In many developing countries, socio economic data is not collected regularly. Owing to the high cost and political factors, even the population census was last conducted over fifteen years ago in Pakistan. Besides, the Information and Communication Technology (ICT) has grown enormously in Pakistan over the last couple of years which in turns make Pakistan having one of the highest tele-density levels in the region. However, despite the high levels of tele-density, Pakistan lack public socio economic datasets which can be utilized together with the real time data trail left behind by mobile users of a particular region to get valuable insights into the socio economic state.

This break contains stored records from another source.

import Literature.Topology.FourManifolds.SurgeredMappingTorus
import HarnessLib

/-!
# Reparametrising the cylinders of a mapping torus by a fibre diffeotopy (flat at the cut)

Fourth brick of the geometric core of R. Gompf, *More Cappell–Shaneson spheres are standard*,
Algebr. Geom. Topol. 10 (2010), Theorem 2.1 / §4 ¶3, towards the named facts
`Literature.Topology.FourManifolds.gompf2010_framedTwist` /
`Literature.Topology.FourManifolds.gompf2010_framedTwistZero`. A variant of the based-isotopy
regluing of `SurgeredMappingTorus.lean` (`isotopyTwistOne/Two`, Gompf §2–3: `X_φ^ε` only depends
on `φ` up to based isotopy) with the *opposite* time profile, which is the one compatible with
Gompf's tubes: given an open gluing `(T, jA, jB)` of the cylinders `N × (0, 1)`, `N × (1/2, 3/2)`
along `mappingTorusRel C` and a diffeotopy `D = (D_t)` of the fibre `N`, precompose

* the first cylinder with `Literature.Topology.FourManifolds.fibreTwistOne D : (x, s) ↦ (D_{μ s} x, s)`,
  where `μ = Literature.Topology.FourManifolds.startProfile` vanishes for `s ≤ 1/4` and equals `1`
  for `s ≥ 1/2` — so the new coordinates agree with the old ones near the cut `s = 0` and differ
  by `D_1` on the upper half;
* the second cylinder with `Literature.Topology.FourManifolds.fibreTwistTwo C D :
  (y, t) ↦ (C (D_{μ (t - 1)} (C⁻¹ (D_1 y))), t)`, which is `D_1` for `t ≤ 5/4` and continues the
  first twist across the monodromy overlap.

Then (`Literature.Topology.FourManifolds.IsOpenGluingWith.fibreTwist`) **`(T, jA ∘ fibreTwistOne D,
jB ∘ fibreTwistTwo C D)` is an open gluing along `mappingTorusRel (D_1⁻¹ ∘ C)`**: the same manifold
is a mapping torus of the new monodromy `D_1⁻¹ ∘ C` (`IsOpenGluingWith.fibreTwist_of_eq`: of any
`ψ` with `D_1 = C ∘ ψ⁻¹`). In Gompf's proof of Theorem 2.1 / §4 ¶3 this is applied to
`T = CSTorus (Δ B)`, `C = Δ B` and the straight-line diffeotopy `D` from `id` to `Δ ∘ δ⁻¹`
(`δ` the Dehn twist, `torusTwistDiffeotopy`): the new monodromy is `δ ∘ B`, and — because `D_t`
is *linear* near the base point and the twist is trivial near `s = 0` — the Gompf tube of `B`
framed by `β`, read in the new coordinates, is again a Gompf tube, of `Δ B` framed by
`s ↦ Δ_{μ} β` (a representative of `β.deltaLeft 1`); that computation is not in this file.
Everything here is generic in the fibre `N`; no named facts are introduced; all declarations
are proved.

## References

* R. E. Gompf, *More Cappell–Shaneson spheres are standard*, Algebr. Geom. Topol. 10 (2010)
  1665–1681: §2 (`X_φ^ε` up to isotopy rel `p`), §3 ("`δ` is isotopic to `Δ`"), §4 ¶3 (the
  isotopy from `δᵏ` to `Δᵏ` changes the monodromy to `B` and the straightening to `τ·σ`).
  [GompfAGT2010]
* M. W. Hirsch, *Differential Topology*, GTM 33 (1976), Ch. 8 §1 (isotopy, diffeotopy). [HirschDT1976]
-/

open scoped Manifold ContDiff Topology
open Set Function

noncomputable section

namespace Literature.Topology.FourManifolds

/-! ### The time profile: trivial near the cut, full from `s = 1/2` on -/

section Profile

/-- **The start profile** `μ s = smoothTransition (4 s - 1)`: smooth, `μ = 0` on `(-∞, 1/4]` and
`μ = 1` on `[1/2, ∞)`. [folklore] -/
def startProfile (s : ℝ) : ℝ := Real.smoothTransition (4 * s - 1)

/-- The start profile is smooth. [folklore] -/
theorem contDiff_startProfile : ContDiff ℝ ∞ startProfile :=
  Real.smoothTransition.contDiff.comp ((contDiff_const.mul contDiff_id).sub contDiff_const)

/-- `μ s = 0` for `s ≤ 1/4`. [folklore] -/
theorem startProfile_of_le {s : ℝ} (hs : s ≤ 1 / 4) : startProfile s = 0 := by
  unfold startProfile
  exact Real.smoothTransition.zero_of_nonpos (by linarith)

/-- `μ s = 1` for `1/2 ≤ s`. [folklore] -/
theorem startProfile_of_ge {s : ℝ} (hs : 1 / 2 ≤ s) : startProfile s = 1 := by
  unfold startProfile
  exact Real.smoothTransition.one_of_one_le (by linarith)

/-- `μ 0 = 0`. [folklore] -/
theorem startProfile_zero : startProfile 0 = 0 := startProfile_of_le (by norm_num)

end Profile

/-! ### The twists of the two cylinders -/

section Twist

variable {EN HN : Type*} [NormedAddCommGroup EN] [NormedSpace ℝ EN] [TopologicalSpace HN]
  {J : ModelWithCorners ℝ EN HN} {N : Type*} [TopologicalSpace N] [ChartedSpace HN N]
  (C : N ≃ₘ⟮J, J⟯ N) (D : Diffeotopy J N)

/-- **The twist of the first cylinder** `N × (0, 1)` by a fibre diffeotopy `D`:
`(x, s) ↦ (D_{μ s} x, s)` — the identity for `s ≤ 1/4`, `D_1 × id` for `s ≥ 1/2`. [folklore] -/
def fibreTwistOne : (N × ↥mappingTorusPieceOne) ≃ₘ⟮J.prod 𝓘(ℝ, ℝ), J.prod 𝓘(ℝ, ℝ)⟯
    (N × ↥mappingTorusPieceOne) where
  toFun p := (D.toFun (startProfile p.2) p.1, p.2)
  invFun p := (D.invFun (startProfile p.2) p.1, p.2)
  left_inv p := by simp
  right_inv p := by simp
  contMDiff_toFun := by
    refine ContMDiff.prodMk ?_ contMDiff_snd
    have hl : ContMDiff (J.prod 𝓘(ℝ, ℝ)) 𝓘(ℝ, ℝ) ∞
        fun p : N × ↥mappingTorusPieceOne ↦ startProfile (p.2 : ℝ) :=
      contDiff_startProfile.contMDiff.comp (contMDiff_subtype_val.comp contMDiff_snd)
    exact D.contMDiff_uncurry_toFun.comp (hl.prodMk contMDiff_fst)
  contMDiff_invFun := by
    refine ContMDiff.prodMk ?_ contMDiff_snd
    have hl : ContMDiff (J.prod 𝓘(ℝ, ℝ)) 𝓘(ℝ, ℝ) ∞
        fun p : N × ↥mappingTorusPieceOne ↦ startProfile (p.2 : ℝ) :=
      contDiff_startProfile.contMDiff.comp (contMDiff_subtype_val.comp contMDiff_snd)
    exact D.contMDiff_uncurry_invFun.comp (hl.prodMk contMDiff_fst)

/-- **The twist of the second cylinder** `N × (1/2, 3/2)`:
`(y, t) ↦ (C (D_{μ (t - 1)} (C⁻¹ (D_1 y))), t)` — equal to `D_1 × id` for `t ≤ 5/4`. [folklore] -/
def fibreTwistTwo : (N × ↥mappingTorusPieceTwo) ≃ₘ⟮J.prod 𝓘(ℝ, ℝ), J.prod 𝓘(ℝ, ℝ)⟯
    (N × ↥mappingTorusPieceTwo) where
  toFun p := (C (D.toFun (startProfile (p.2 - 1)) (C.symm (D.toFun 1 p.1))), p.2)
  invFun p := (D.invFun 1 (C (D.invFun (startProfile (p.2 - 1)) (C.symm p.1))), p.2)
  left_inv p := by simp
  right_inv p := by simp
  contMDiff_toFun := by
    refine ContMDiff.prodMk ?_ contMDiff_snd
    have hl : ContMDiff (J.prod 𝓘(ℝ, ℝ)) 𝓘(ℝ, ℝ) ∞
        fun p : N × ↥mappingTorusPieceTwo ↦ startProfile ((p.2 : ℝ) - 1) :=
      contDiff_startProfile.contMDiff.comp
        ((contDiff_id.sub contDiff_const).contMDiff.comp (contMDiff_subtype_val.comp contMDiff_snd))
    have h1 : ContMDiff (J.prod 𝓘(ℝ, ℝ)) J ∞
        fun p : N × ↥mappingTorusPieceTwo ↦ C.symm (D.toFun 1 p.1) :=
      C.symm.contMDiff.comp ((D.contMDiff_toFun 1).comp contMDiff_fst)
    exact C.contMDiff.comp (D.contMDiff_uncurry_toFun.comp (hl.prodMk h1))
  contMDiff_invFun := by
    refine ContMDiff.prodMk ?_ contMDiff_snd
    have hl : ContMDiff (J.prod 𝓘(ℝ, ℝ)) 𝓘(ℝ, ℝ) ∞
        fun p : N × ↥mappingTorusPieceTwo ↦ startProfile ((p.2 : ℝ) - 1) :=
      contDiff_startProfile.contMDiff.comp
        ((contDiff_id.sub contDiff_const).contMDiff.comp (contMDiff_subtype_val.comp contMDiff_snd))
    have h1 : ContMDiff (J.prod 𝓘(ℝ, ℝ)) J ∞
        fun p : N × ↥mappingTorusPieceTwo ↦ D.invFun (startProfile ((p.2 : ℝ) - 1)) (C.symm p.1) :=
      D.contMDiff_uncurry_invFun.comp (hl.prodMk (C.symm.contMDiff.comp contMDiff_fst))
    exact (D.contMDiff_invFun 1).comp (C.contMDiff.comp h1)

/-- The value of the first twist (definitional). [folklore] -/
@[simp] theorem fibreTwistOne_apply (p : N × ↥mappingTorusPieceOne) :
    fibreTwistOne D p = (D.toFun (startProfile p.2) p.1, p.2) := rfl

/-- The value of the second twist (definitional). [folklore] -/
@[simp] theorem fibreTwistTwo_apply (p : N × ↥mappingTorusPieceTwo) :
    fibreTwistTwo C D p = (C (D.toFun (startProfile (p.2 - 1)) (C.symm (D.toFun 1 p.1))), p.2) :=
  rfl

/-- Near the cut `s = 0` (for `s ≤ 1/4`) the first twist is the identity. [folklore] -/
theorem fibreTwistOne_apply_of_le {p : N × ↥mappingTorusPieceOne} (hp : (p.2 : ℝ) ≤ 1 / 4) :
    fibreTwistOne D p = p := by
  rw [fibreTwistOne_apply, startProfile_of_le hp, D.toFun_zero, id]

/-- For `s ≥ 1/2` the first twist is `D_1 × id`. [folklore] -/
theorem fibreTwistOne_apply_of_ge {p : N × ↥mappingTorusPieceOne} (hp : 1 / 2 ≤ (p.2 : ℝ)) :
    fibreTwistOne D p = (D.toFun 1 p.1, p.2) := by
  rw [fibreTwistOne_apply, startProfile_of_ge hp]

/-- For `t ≤ 5/4` the second twist is `D_1 × id`. [folklore] -/
theorem fibreTwistTwo_apply_of_le {p : N × ↥mappingTorusPieceTwo} (hp : (p.2 : ℝ) ≤ 5 / 4) :
    fibreTwistTwo C D p = (D.toFun 1 p.1, p.2) := by
  rw [fibreTwistTwo_apply, startProfile_of_le (by linarith), D.toFun_zero, id,
    Diffeomorph.apply_symm_apply]

/-- **The twists realise the monodromy `D_1⁻¹ ∘ C`.** For `a = (x, s)`, `b = (y, t)`:
`mappingTorusRel C (Φ₁ a) (Φ₂ b) ↔ mappingTorusRel (D_1⁻¹ ∘ C) a b`. On the identically glued
overlap `t = s ∈ (1/2, 1)` both twists are `D_1`; on the monodromy overlap `t = s + 1`,
`s ∈ (0, 1/2)`, the twists are `D_{μ s}` and `C D_{μ s} C⁻¹ D_1`, and
`C D_{μ s} C⁻¹ D_1 y = C (D_{μ s} x) ↔ y = D_1⁻¹ (C x)`. [folklore] -/
theorem mappingTorusRel_fibreTwist_iff (a : N × ↥mappingTorusPieceOne)
    (b : N × ↥mappingTorusPieceTwo) :
    mappingTorusRel ⇑C (fibreTwistOne D a) (fibreTwistTwo C D b) ↔
      mappingTorusRel ⇑(C.trans (D.stage 1).symm) a b := by
  obtain ⟨x, s⟩ := a
  obtain ⟨y, t⟩ := b
  have hs := coe_prop_pieceOne s
  have ht := coe_prop_pieceTwo t
  have hinj : ∀ (r : ℝ) (u v : N), D.toFun r u = D.toFun r v → u = v := fun r u v h ↦ by
    rw [← D.invFun_toFun r u, h, D.invFun_toFun]
  simp only [mappingTorusRel, Diffeomorph.coe_trans, Function.comp_apply, Diffeotopy.coe_stage_symm]
  dsimp only [fibreTwistOne_apply, fibreTwistTwo_apply]
  constructor
  · rintro (⟨hts, hy⟩ | ⟨hts, hy⟩)
    · refine Or.inl ⟨hts, ?_⟩
      have h1 : startProfile ((t : ℝ) - 1) = 0 := startProfile_of_le (by linarith [hs.2])
      have h2 : startProfile (s : ℝ) = 1 := startProfile_of_ge (by linarith [ht.1])
      rw [h1, h2, D.toFun_zero, id, Diffeomorph.apply_symm_apply] at hy
      exact hinj 1 _ _ hy
    · refine Or.inr ⟨hts, ?_⟩
      rw [hts, add_sub_cancel_right] at hy
      have hy' : C.symm (D.toFun 1 y) = x := hinj _ _ _ (C.injective hy)
      rw [← D.invFun_toFun 1 y, ← C.apply_symm_apply (D.toFun 1 y), hy']
  · rintro (⟨hts, hy⟩ | ⟨hts, hy⟩)
    · refine Or.inl ⟨hts, ?_⟩
      have h1 : startProfile ((t : ℝ) - 1) = 0 := startProfile_of_le (by linarith [hs.2])
      have h2 : startProfile (s : ℝ) = 1 := startProfile_of_ge (by linarith [ht.1])
      rw [h1, h2, D.toFun_zero, id, Diffeomorph.apply_symm_apply, hy]
    · refine Or.inr ⟨hts, ?_⟩
      rw [hts, add_sub_cancel_right, hy, D.toFun_invFun, Diffeomorph.symm_apply_apply]

/-- The first twist preserves the section `{p₀} × (0, 1)` when the diffeotopy is based at `p₀`. [folklore] -/
theorem image_fibreTwistOne {p₀ : N} (hD : ∀ t, D.toFun t p₀ = p₀) :
    fibreTwistOne D '' ({p₀} ×ˢ univ) = {p₀} ×ˢ univ := by
  ext p
  simp only [mem_image, mem_prod, mem_singleton_iff, mem_univ, and_true]
  constructor
  · rintro ⟨q, hq, rfl⟩
    show D.toFun _ q.1 = p₀
    rw [hq, hD]
  · intro hp
    exact ⟨p, hp, Prod.ext (show D.toFun _ p.1 = p.1 by rw [hp, hD]) rfl⟩

/-- The second twist preserves the section `{p₀} × (1/2, 3/2)` when the diffeotopy is based at
`p₀` and `C p₀ = p₀`. [folklore] -/
theorem image_fibreTwistTwo {p₀ : N} (hC : C p₀ = p₀) (hD : ∀ t, D.toFun t p₀ = p₀) :
    fibreTwistTwo C D '' ({p₀} ×ˢ univ) = {p₀} ×ˢ univ := by
  have hC' : C.symm p₀ = p₀ := C.symm_apply_eq_self_of_apply_eq_self hC
  ext p
  simp only [mem_image, mem_prod, mem_singleton_iff, mem_univ, and_true]
  constructor
  · rintro ⟨q, hq, rfl⟩
    show C (D.toFun _ (C.symm (D.toFun 1 q.1))) = p₀
    rw [hq, hD, hC', hD, hC]
  · intro hp
    exact ⟨p, hp, Prod.ext (show C (D.toFun _ (C.symm (D.toFun 1 p.1))) = p.1 by
      rw [hp, hD, hC', hD, hC]) rfl⟩

end Twist

/-! ### Transfer of the open gluing -/

section Transfer

variable {EN HN : Type*} [NormedAddCommGroup EN] [NormedSpace ℝ EN] [TopologicalSpace HN]
  {J : ModelWithCorners ℝ EN HN} {N : Type*} [TopologicalSpace N] [ChartedSpace HN N]
  [IsManifold J ∞ N]
  {EP HP : Type*} [NormedAddCommGroup EP] [NormedSpace ℝ EP] [TopologicalSpace HP]
  {IP : ModelWithCorners ℝ EP HP} {T : Type*} [TopologicalSpace T] [ChartedSpace HP T]
  (C : N ≃ₘ⟮J, J⟯ N) (D : Diffeotopy J N)
  {jA : N × ↥mappingTorusPieceOne → T} {jB : N × ↥mappingTorusPieceTwo → T}

/-- **Reparametrising the cylinders by a fibre diffeotopy changes the monodromy to `D_1⁻¹ ∘ C`.**
If `(T, jA, jB)` is an open gluing of `N × (0, 1)` and `N × (1/2, 3/2)` along `mappingTorusRel C`,
then `(T, jA ∘ fibreTwistOne D, jB ∘ fibreTwistTwo C D)` is an open gluing along
`mappingTorusRel (D_1⁻¹ ∘ C)` — the same manifold as a mapping torus of a based-isotopic
monodromy, in coordinates which are unchanged near the cut `s = 0` (Gompf 2010, §4 ¶3: "Our
isotopy from `δᵏ` to `Δᵏ` changes the bundle monodromy to `B`"). [cite: GompfAGT2010, §4 ¶3 (the isotopy from δ^k to Δ^k changes the monodromy to B)] -/
theorem IsOpenGluingWith.fibreTwist
    (h : IsOpenGluingWith (J.prod 𝓘(ℝ, ℝ)) (J.prod 𝓘(ℝ, ℝ)) IP (mappingTorusRel ⇑C) jA jB) :
    IsOpenGluingWith (J.prod 𝓘(ℝ, ℝ)) (J.prod 𝓘(ℝ, ℝ)) IP
      (mappingTorusRel ⇑(C.trans (D.stage 1).symm)) (jA ∘ fibreTwistOne D)
      (jB ∘ fibreTwistTwo C D) := by
  obtain ⟨hA, hAo, hB, hBo, hU, hR⟩ := h
  have hsA : Function.Surjective (fibreTwistOne D) := (fibreTwistOne D).surjective
  have hsB : Function.Surjective (fibreTwistTwo C D) := (fibreTwistTwo C D).surjective
  refine ⟨hA.comp_diffeomorph _, ?_, hB.comp_diffeomorph _, ?_, ?_, fun a b ↦ ?_⟩
  · rwa [hsA.range_comp]
  · rwa [hsB.range_comp]
  · rwa [hsA.range_comp, hsB.range_comp]
  · rw [Function.comp_apply, Function.comp_apply, hR]
    exact mappingTorusRel_fibreTwist_iff C D a b

/-- **Realising a prescribed monodromy.** If moreover `D_1 = C ∘ ψ⁻¹` (so `D_1⁻¹ ∘ C = ψ`), the
twisted embeddings glue along `mappingTorusRel ψ`. [cite: GompfAGT2010, §4 ¶3 (the isotopy from δ^k to Δ^k changes the monodromy to B)] -/
theorem IsOpenGluingWith.fibreTwist_of_eq
    (h : IsOpenGluingWith (J.prod 𝓘(ℝ, ℝ)) (J.prod 𝓘(ℝ, ℝ)) IP (mappingTorusRel ⇑C) jA jB)
    (ψ : N ≃ₘ⟮J, J⟯ N) (hD1 : ∀ x, D.toFun 1 x = C (ψ.symm x)) :
    IsOpenGluingWith (J.prod 𝓘(ℝ, ℝ)) (J.prod 𝓘(ℝ, ℝ)) IP (mappingTorusRel ⇑ψ)
      (jA ∘ fibreTwistOne D) (jB ∘ fibreTwistTwo C D) := by
  have heq : (⇑(C.trans (D.stage 1).symm) : N → N) = ⇑ψ := by
    funext x
    rw [Diffeomorph.coe_trans, Function.comp_apply, Diffeotopy.coe_stage_symm]
    have h1 : D.toFun 1 (ψ x) = C x := by rw [hD1, Diffeomorph.symm_apply_apply]
    rw [← h1, D.invFun_toFun]
  rw [← heq]
  exact h.fibreTwist C D

omit [IsManifold J ∞ N] [TopologicalSpace T] [ChartedSpace HP T] in
/-- The section circle is unchanged: the twisted embeddings have the same images of the
sections `{p₀} × (0, 1)`, `{p₀} × (1/2, 3/2)` when `C` and `D` are based at `p₀`. [folklore] -/
theorem image_fibreTwist_sections {p₀ : N} (hC : C p₀ = p₀) (hD : ∀ t, D.toFun t p₀ = p₀) :
    (jA ∘ fibreTwistOne D) '' ({p₀} ×ˢ univ) ∪ (jB ∘ fibreTwistTwo C D) '' ({p₀} ×ˢ univ) =
      jA '' ({p₀} ×ˢ univ) ∪ jB '' ({p₀} ×ˢ univ) := by
  rw [Set.image_comp, Set.image_comp, image_fibreTwistOne D hD, image_fibreTwistTwo C D hC hD]

end Transfer

end Literature.Topology.FourManifolds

SolutionThe objective of this study was to identify the relation between mobile usage data and the socio economic status by using pre-existing datasets conducted by our telecom partners and the national census organizations. However, this study does not identify relationships at the individual level rather we make inferences about the socio economic indicators of a region covered by a cellular tower. We had access to eleven months of data from a major telecom provider in Pakistan, Mobilink, of prepaid subscribers of district Jhelum in the Punjab province of Pakistan. This data was then used to correlate it with variables in two publicly available socio economic datasets. The first one was Mauza Census of 2008 and the second one was the Population Census of 1998. In addition to the mobile data variables obtained from Mobilink, Phone Prices were also collected from handset names by searching popular retail websites in Pakistan.
1. Users were mapped onto the tower under which their residence is located.
2. Cell site boundaries were estimated using the Voronio algorithm.
3. Census data was mapped onto settlements.
4. Census data that was already mapped onto settlements was mapped onto towers.
5. Correlation was found using statistics once census and mobile data variables were mapped onto towers.